High mortality rates (57%) have been reported among COVID-19 patients with BSI following an increased need for IMV (74%) [21]. Several risk factors for the development of BSI have been described in COVID-19 patients, similarly to influenza infection cohorts [40]. Bacteremia has been strongly correlated with ICU stay, the presence of an indwelling device, underlying comorbidities and adverse clinical outcome [41]. In a large cohort of 13,007 patients originally recruited followed by a propensity-score-matching cohort of 6520 patients, 3.74% and a 3.97% were diagnosed with clinically significant BSI, respectively. COVID-19 patients with BSI had significantly longer hospitalizations, more frequent ICU admission and higher mortality rates compared to those without BSI [42]. In our study, lack of vaccination for SARS-COV2 was not only correlated to severe pneumonia but also to an increased frequency of BSI, further hampering the patients’ outcome. As already published [43], BSI in hospitalized patients with COVID-19 has the most significant impact on mortality.

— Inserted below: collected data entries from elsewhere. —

/-! ## §2 Part 47 from the letters: the `P`-face read of the one-step source -/

omit [NeZero Lc] in
/-- [folklore] **THE READ-OUT WORD AT THE PERIOD-`P` FACE WEIGHTS IS `−K²` TIMES THE TWO-FACE WORD AT THE EXIT CLASS OF PERIOD `Lc·P`** (any constant `K`, any two-leg table `V`):
`Σ'_{(y,w)} Σ_{f,g} ρL^χ f y·V y w f g·ρR^χ g w = −K²·Σ'_{(y,w)} [y_α % (Lc·P) = Lc·P−1]·[w_β % (Lc·P) = Lc·P−1]·V y w (inl α)(inl β)` (MY Part 47 `readout_eq_deepFF` with `K` for `(s_f s_m)·cH_j`). -/
theorem readout_eq_deepFF_const [NeZero Lc] {P : ℕ} (hP : 1 ≤ P) (K : ℝ) (α β : Fin (d + 1)) (V : MKer (d + 1) (Fib d)) :
    (∑' yw : Site (d + 1) × Site (d + 1), ∑ φ' : Fib d, ∑ γ' : Fib d,
            Sum.elim (fun a => if a = α ∧ yw.1 α % (Lc : ℤ) = (Lc : ℤ) - 1 then -(K * (fun s : ℤ => if s % (P : ℤ) = (P : ℤ) - 1 then (1 : ℝ) else 0) (blk Lc yw.1 α)) else 0)
              (fun _ => (0 : ℝ)) φ' *
            V yw.1 yw.2 φ' γ' *
            Sum.elim (fun b' => if b' = β ∧ yw.2 β % (Lc : ℤ) = (Lc : ℤ) - 1 then K * (fun s : ℤ => if s % (P : ℤ) = (P : ℤ) - 1 then (1 : ℝ) else 0) (blk Lc yw.2 β) else 0)
              (fun _ => (0 : ℝ)) γ') =
      -(K * K) * ∑' yw : Site (d + 1) × Site (d + 1),
        (if yw.1 α % ((Lc : ℤ) * (P : ℤ)) = (Lc : ℤ) * (P : ℤ) - 1 then (1 : ℝ) else 0) * (if yw.2 β % ((Lc : ℤ) * (P : ℤ)) = (Lc : ℤ) * (P : ℤ) - 1 then (1 : ℝ) else 0) *
          V yw.1 yw.2 (Sum.inl α) (Sum.inl β) := by
  classical
  have hLc : 0 < (Lc : ℤ) := by exact_mod_cast Nat.pos_of_ne_zero (NeZero.ne Lc)
  have hP0 : 0 < (P : ℤ) := by exact_mod_cast hP
  rw [← tsum_mul_left]
  refine tsum_congr fun yw => ?_
  rw [sum_elim_and_charges]
  have hL : (if yw.1 α % (Lc : ℤ) = (Lc : ℤ) - 1 then -(K * (fun s : ℤ => if s % (P : ℤ) = (P : ℤ) - 1 then (1 : ℝ) else 0) (blk Lc yw.1 α)) else 0) =
      -(K * (if yw.1 α % ((Lc : ℤ) * (P : ℤ)) = (Lc : ℤ) * (P : ℤ) - 1 then (1 : ℝ) else 0)) := by
    rw [← deepMask_eq hLc hP0]
    simp only [blk]
    split_ifs <;> ring
  have hR : (if yw.2 β % (Lc : ℤ) = (Lc : ℤ) - 1 then K * (fun s : ℤ => if s % (P : ℤ) = (P : ℤ) - 1 then (1 : ℝ) else 0) (blk Lc yw.2 β) else 0) =
      K * (if yw.2 β % ((Lc : ℤ) * (P : ℤ)) = (Lc : ℤ) * (P : ℤ) - 1 then (1 : ℝ) else 0) := by
    rw [← deepMask_eq hLc hP0]
    simp only [blk]
    split_ifs <;> ring
  rw [hL, hR]
  ring

/-- NOT IN PRINT; OUR BOOKKEEPING.  **THE FACE READ AT COARSE PERIOD `P` OF THE ONE-STEP SOURCE OF A KERNEL WITH THE LETTERS** (cell `box P`, bonds outside, legs inside, one conjunctive
exit-face mask at period `P`; `hb` ∕ `hW` localisation of the vertex and of the table, border `B` with zero ff block):
`Σ_{r′∈box P} Σ'_{u′} Σ'_x Σ'_z [r′_μ, u′_ν, x_α, z_β exit_P]·(c • mmRead Lc (K3OfK X Lc S M W μ r′ ν u′) + cB • B μ r′ ν u′) x z (inl α)(inl β)
 = c·(−cH²)·Σ_{r′∈box P} Σ'_{u′} [r′_μ, u′_ν exit_P]·( FF^{Lc·P}[(dM_μ∘X)∘dM_ν] + FF^{Lc·P}[(dM_ν∘X)∘dM_μ] − FF^{Lc·P}[W_{μν}] )` — MY Part 47 token for token over §1. -/
theorem faceRead_source_inl_inl_of_ward (hX : Decays X C m) (hm : 0 < m)
    (hHw : ∀ (y : Site (d + 1)) (κ : Fin (d + 1)) (u : Site (d + 1)),
      ∑ μ, (colH X Lc μ (y - unitVec μ) κ u - colH X Lc μ y κ u) = cH * gaugeWt Lc y κ u)
    (hMw : ∀ (y : Site (d + 1)) (ρ : Fin (d + 1)) (w : Site (d + 1)), ∑ μ, (colM X Lc μ (y - unitVec μ) ρ w - colM X Lc μ y ρ w) = 0)
    (hXsg : trK X = sgnK X) (hXoff : ∀ (w z : Site (d + 1)) (ρ μ : Fin (d + 1)), Torus.proj Lc w ≠ 0 → X w z (Sum.inr ρ) (Sum.inr μ) = 0)
    {P : ℕ} (hP : 1 ≤ P) {S M : Fin (d + 1) → Site (d + 1) → MKer (d + 1) (Fib d)}
    {W : Fin (d + 1) → Site (d + 1) → Fin (d + 1) → Site (d + 1) → MKer (d + 1) (Fib d)} {B : Tab d} (c cB : ℝ)
    (hb : ∀ (κ : Fin (d + 1)) (y : Site (d + 1)), Loc (dM X Lc S M κ y))
    (hW : ∀ (κ : Fin (d + 1)) (y : Site (d + 1)) (κ' : Fin (d + 1)) (y' : Site (d + 1)), Loc (W κ y κ' y'))
    (hBff : ∀ κ u κ' u' x z (α β : Fin (d + 1)), B κ u κ' u' x z (Sum.inl α) (Sum.inl β) = 0) (μ ν α β : Fin (d + 1)) :
    ∑ r' ∈ box (d + 1) P, ∑' u' : Site (d + 1), ∑' x : Site (d + 1), ∑' z : Site (d + 1),
        (if toSite r' μ % (P : ℤ) = (P : ℤ) - 1 ∧ u' ν % (P : ℤ) = (P : ℤ) - 1 ∧ x α % (P : ℤ) = (P : ℤ) - 1 ∧ z β % (P : ℤ) = (P : ℤ) - 1 then
          (c • mmRead Lc (K3OfK X Lc S M W μ (toSite r') ν u') + cB • B μ (toSite r') ν u') x z (Sum.inl α) (Sum.inl β) else 0) =
      c * -(cH * cH) * ∑ r' ∈ box (d + 1) P, ∑' u' : Site (d + 1),
        (if toSite r' μ % (P : ℤ) = (P : ℤ) - 1 ∧ u' ν % (P : ℤ) = (P : ℤ) - 1 then
          ((∑' yw : Site (d + 1) × Site (d + 1),
              (if yw.1 α % ((Lc : ℤ) * (P : ℤ)) = (Lc : ℤ) * (P : ℤ) - 1 then (1 : ℝ) else 0) * (if yw.2 β % ((Lc : ℤ) * (P : ℤ)) = (Lc : ℤ) * (P : ℤ) - 1 then (1 : ℝ) else 0) *
                comp (comp (dM X Lc S M μ (toSite r')) X) (dM X Lc S M ν u') yw.1 yw.2 (Sum.inl α) (Sum.inl β)) +
          (∑' yw : Site (d + 1) × Site (d + 1),
              (if yw.1 α % ((Lc : ℤ) * (P : ℤ)) = (Lc : ℤ) * (P : ℤ) - 1 then (1 : ℝ) else 0) * (if yw.2 β % ((Lc : ℤ) * (P : ℤ)) = (Lc : ℤ) * (P : ℤ) - 1 then (1 : ℝ) else 0) *
                comp (comp (dM X Lc S M ν u') X) (dM X Lc S M μ (toSite r')) yw.1 yw.2 (Sum.inl α) (Sum.inl β)) -
          (∑' yw : Site (d + 1) × Site (d + 1),
              (if yw.1 α % ((Lc : ℤ) * (P : ℤ)) = (Lc : ℤ) * (P : ℤ) - 1 then (1 : ℝ) else 0) * (if yw.2 β % ((Lc : ℤ) * (P : ℤ)) = (Lc : ℤ) * (P : ℤ) - 1 then (1 : ℝ) else 0) *
                W μ (toSite r') ν u' yw.1 yw.2 (Sum.inl α) (Sum.inl β)))
        else 0) := by
  classical
  have hχ : ∀ s : ℤ, |(fun s : ℤ => if s % (P : ℤ) = (P : ℤ) - 1 then (1 : ℝ) else 0) s| ≤ 1 := by
    intro s; simp only; split_ifs <;> simp
  rw [Finset.mul_sum]
  refine Finset.sum_congr rfl fun r' _ => ?_
  rw [← tsum_mul_left]
  refine tsum_congr fun u' => ?_
  by_cases hA : toSite r' μ % (P : ℤ) = (P : ℤ) - 1
  · by_cases hB : u' ν % (P : ℤ) = (P : ℤ) - 1
    · simp only [hA, hB, true_and, if_true]
      have h := hasSum_mmRead_K3OfK_weight_of_ward hX hm hHw hMw hXsg hXoff (hb μ (toSite r')) (hb ν u') (hW μ (toSite r') ν u') α β
        (fun s : ℤ => if s % (P : ℤ) = (P : ℤ) - 1 then (1 : ℝ) else 0) (fun s : ℤ => if s % (P : ℤ) = (P : ℤ) - 1 then (1 : ℝ) else 0) hχ hχ
      have hpt : ∀ x z : Site (d + 1), (if x α % (P : ℤ) = (P : ℤ) - 1 ∧ z β % (P : ℤ) = (P : ℤ) - 1 then
            (c • mmRead Lc (K3OfK X Lc S M W μ (toSite r') ν u') + cB • B μ (toSite r') ν u') x z (Sum.inl α) (Sum.inl β) else 0) =
          c * ((fun s : ℤ => if s % (P : ℤ) = (P : ℤ) - 1 then (1 : ℝ) else 0) (x α) * (fun s : ℤ => if s % (P : ℤ) = (P : ℤ) - 1 then (1 : ℝ) else 0) (z β) *
            mmRead Lc (K3OfK X Lc S M W μ (toSite r') ν u') x z (Sum.inl α) (Sum.inl β)) := by
        intro x z
        rw [ite_and_and_eq]
        simp only [Pi.add_apply, Pi.smul_apply, smul_eq_mul, hBff, mul_zero, add_zero]
        ring
      simp only [hpt, tsum_mul_left]
      rw [← h.summable.tsum_prod, h.tsum_eq, readout_eq_deepFF_const hP, readout_eq_deepFF_const hP, readout_eq_deepFF_const hP]
      ring
    · simp [hA, hB]
  · simp [hA]

end Ward

/-! ## §3 The (III′) instance `X̃′_j = unitK s_f s_m (GcombSh Lc j)` -/

section CombStep

variable (Lc)

/-- [folklore] **(SG) FOR THE COMB-CHART DRESSED STEP**: `trK X̃′_j = sgnK X̃′_j` (an2's `trK_GcombSh` through leaf-02 g53's `trK_unitK_eq_sgnK`). -/
theorem trK_combStep (sf sm : ℝ) (j : ℕ) : trK (unitK sf sm (GcombSh (d := d) Lc j)) = sgnK (unitK sf sm (GcombSh (d := d) Lc j)) :=
  trK_unitK_eq_sgnK (trK_GcombSh (d := d) (Lc := Lc) j) sf sm

/-- [folklore] **(MO) FOR THE COMB-CHART DRESSED STEP** (an2's `GcombSh_inr_inr_off`; the units are diagonal). -/
theorem combStep_inr_inr_off (sf sm : ℝ) (j : ℕ) (w z : Site (d + 1)) (ρ μ : Fin (d + 1)) (hw : Torus.proj Lc w ≠ 0) :
    unitK sf sm (GcombSh (d := d) Lc j) w z (Sum.inr ρ) (Sum.inr μ) = 0 := by
  rw [HessKerDressedUnits.unitK_apply, GcombSh_inr_inr_off (d := d) (Lc := Lc) j w hw z ρ μ, mul_zero, zero_mul]

/-- NOT IN PRINT; OUR BOOKKEEPING.  **(III′) — THE WEIGHTED TWO-FACE READ-OUT OF `K3OfK` THROUGH THE COMB-CHART DRESSED STEP** (every `j`, ANY units; constant `s_f·s_m·cH_j`,
`cH_j = (stepScale d Lc j·Lc^{d+1})⁻¹`) — the (III′) twin of leaf-06 K6b `hasSum_mmRead_K3OfK_dressedStep_weight`. -/
theorem hasSum_mmRead_K3OfK_combStep_weight (sf sm : ℝ) (j : ℕ)
    {S M : Fin (d + 1) → Site (d + 1) → MKer (d + 1) (Fib d)}
    {W : Fin (d + 1) → Site (d + 1) → Fin (d + 1) → Site (d + 1) → MKer (d + 1) (Fib d)} {μ ν : Fin (d + 1)} {y y' : Site (d + 1)}
    (hb : Loc (dM (unitK sf sm (GcombSh (d := d) Lc j)) Lc S M μ y)) (hb' : Loc (dM (unitK sf sm (GcombSh (d := d) Lc j)) Lc S M ν y'))
    (hW : Loc (W μ y ν y')) (α β : Fin (d + 1)) (f g : ℤ → ℝ) {Bf Bg : ℝ} (hf : ∀ s, |f s| ≤ Bf) (hg : ∀ s, |g s| ≤ Bg) :
    HasSum (fun xz : Site (d + 1) × Site (d + 1) =>
        f (xz.1 α) * g (xz.2 β) * mmRead Lc (K3OfK (unitK sf sm (GcombSh (d := d) Lc j)) Lc S M W μ y ν y') xz.1 xz.2 (Sum.inl α) (Sum.inl β))
      ((∑' yw : Site (d + 1) × Site (d + 1), ∑ φ' : Fib d, ∑ γ' : Fib d,
          Sum.elim (fun a => if a = α ∧ yw.1 α % (Lc : ℤ) = (Lc : ℤ) - 1 then -((sf * sm * (stepScale d Lc j * (Lc : ℝ) ^ (d + 1))⁻¹) * f (blk Lc yw.1 α)) else 0)
              (fun _ => (0 : ℝ)) φ' *
            comp (comp (dM (unitK sf sm (GcombSh (d := d) Lc j)) Lc S M μ y) (unitK sf sm (GcombSh (d := d) Lc j))) (dM (unitK sf sm (GcombSh (d := d) Lc j)) Lc S M ν y')
              yw.1 yw.2 φ' γ' *
          Sum.elim (fun b' => if b' = β ∧ yw.2 β % (Lc : ℤ) = (Lc : ℤ) - 1 then (sf * sm * (stepScale d Lc j * (Lc : ℝ) ^ (d + 1))⁻¹) * g (blk Lc yw.2 β) else 0)
              (fun _ => (0 : ℝ)) γ') +
        (∑' yw : Site (d + 1) × Site (d + 1), ∑ φ' : Fib d, ∑ γ' : Fib d,
          Sum.elim (fun a => if a = α ∧ yw.1 α % (Lc : ℤ) = (Lc : ℤ) - 1 then -((sf * sm * (stepScale d Lc j * (Lc : ℝ) ^ (d + 1))⁻¹) * f (blk Lc yw.1 α)) else 0)
              (fun _ => (0 : ℝ)) φ' *
            comp (comp (dM (unitK sf sm (GcombSh (d := d) Lc j)) Lc S M ν y') (unitK sf sm (GcombSh (d := d) Lc j))) (dM (unitK sf sm (GcombSh (d := d) Lc j)) Lc S M μ y)
              yw.1 yw.2 φ' γ' *
          Sum.elim (fun b' => if b' = β ∧ yw.2 β % (Lc : ℤ) = (Lc : ℤ) - 1 then (sf * sm * (stepScale d Lc j * (Lc : ℝ) ^ (d + 1))⁻¹) * g (blk Lc yw.2 β) else 0)
              (fun _ => (0 : ℝ)) γ') -
        ∑' yw : Site (d + 1) × Site (d + 1), ∑ φ' : Fib d, ∑ γ' : Fib d,
          Sum.elim (fun a => if a = α ∧ yw.1 α % (Lc : ℤ) = (Lc : ℤ) - 1 then -((sf * sm * (stepScale d Lc j * (Lc : ℝ) ^ (d + 1))⁻¹) * f (blk Lc yw.1 α)) else 0)
              (fun _ => (0 : ℝ)) φ' *
            W μ y ν y' yw.1 yw.2 φ' γ' *
          Sum.elim (fun b' => if b' = β ∧ yw.2 β % (Lc : ℤ) = (Lc : ℤ) - 1 then (sf * sm * (stepScale d Lc j * (Lc : ℝ) ^ (d + 1))⁻¹) * g (blk Lc yw.2 β) else 0)
              (fun _ => (0 : ℝ)) γ') := by
  obtain ⟨δ, C, hδ, _, hK⟩ := decays_GcombSh (d := d) Lc j
  exact hasSum_mmRead_K3OfK_weight_of_ward (decays_unitK hK) hδ
    (colH_ward_unitK (fun y κ u => colH_ward_GcombSh (d := d) (Lc := Lc) j y κ u) sf sm)
    (colM_ward_unitK (fun y ρ w => colM_GcombSh_ward (d := d) (Lc := Lc) j y ρ w) sf sm)
    (trK_combStep Lc sf sm j) (fun w z ρ μ hw => combStep_inr_inr_off Lc sf sm j w z ρ μ hw) hb hb' hW α β f g hf hg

Standards of care during the COVID-19 pandemic seemed to be altered, shifting to a less frequent and per protocol oral care and/or washing/dressing and CVC management, further complicated by the prone position of the patient. In addition, the rapidly increasing burden of workload and the pressure on healthcare professionals has a negative impact on infection-control practices [44]. Therefore, during the first wave of COVID-19, the rates of CRBSI had increased in a Dutch hospital but dropped again to less than 9% after implementation of infection-control measures. The decrease in CRBSI rates following the adaptation of the infection-control policies, to meet the needs of the new hospital environment for COVID-19, proves that the key to avoid life-threatening BSI episodes is the application of feasible and effective infection-control interventions [23]. This is only an example of how surveillance data on nosocomial infections can improve actions for infection control. Maintaining IPC best practices (e.g., MDRO surveillance, hand hygiene, standard and contact precautions and environmental cleaning) could mitigate the spread of infections [31].

5. Conclusions

In conclusion, our cohort demonstrated a relatively high incidence of MDRO in BSI complicating COVID-19 infection in patients hospitalized in medical wards outside the ICU environment. Neither cross-transmission nor gut pre-colonization—especially for VRE, ESLB-producing E. coli and Candida spp.—as a portal of the pathogen can be excluded. A limitation of our study is the lack of information on colonization rates and molecular analysis for clusters of BSI isolates. Additionally, our study is a single-center study in a highly endemic area for MDRO; therefore, our results cannot be generalized. However, via a case-control analysis, we highlighted the conditions that correlate with BSI in COVID-19 patients in medical wards. We confirmed that BSI is the strongest predictor of IMV and in-hospital mortality in a non-ICU population of patients with COVID-19, considered to be less prone to severe complications and adverse outcome.

The COVID-19 pandemic revealed in a dramatic way the urgent necessity for implementation of efficacious infection-control policies with a bundle of interventions in order to reduce BSI and other co-infection in COVID-19 units. Compliance with guidelines for infection control and standards of care are imperative [15,45].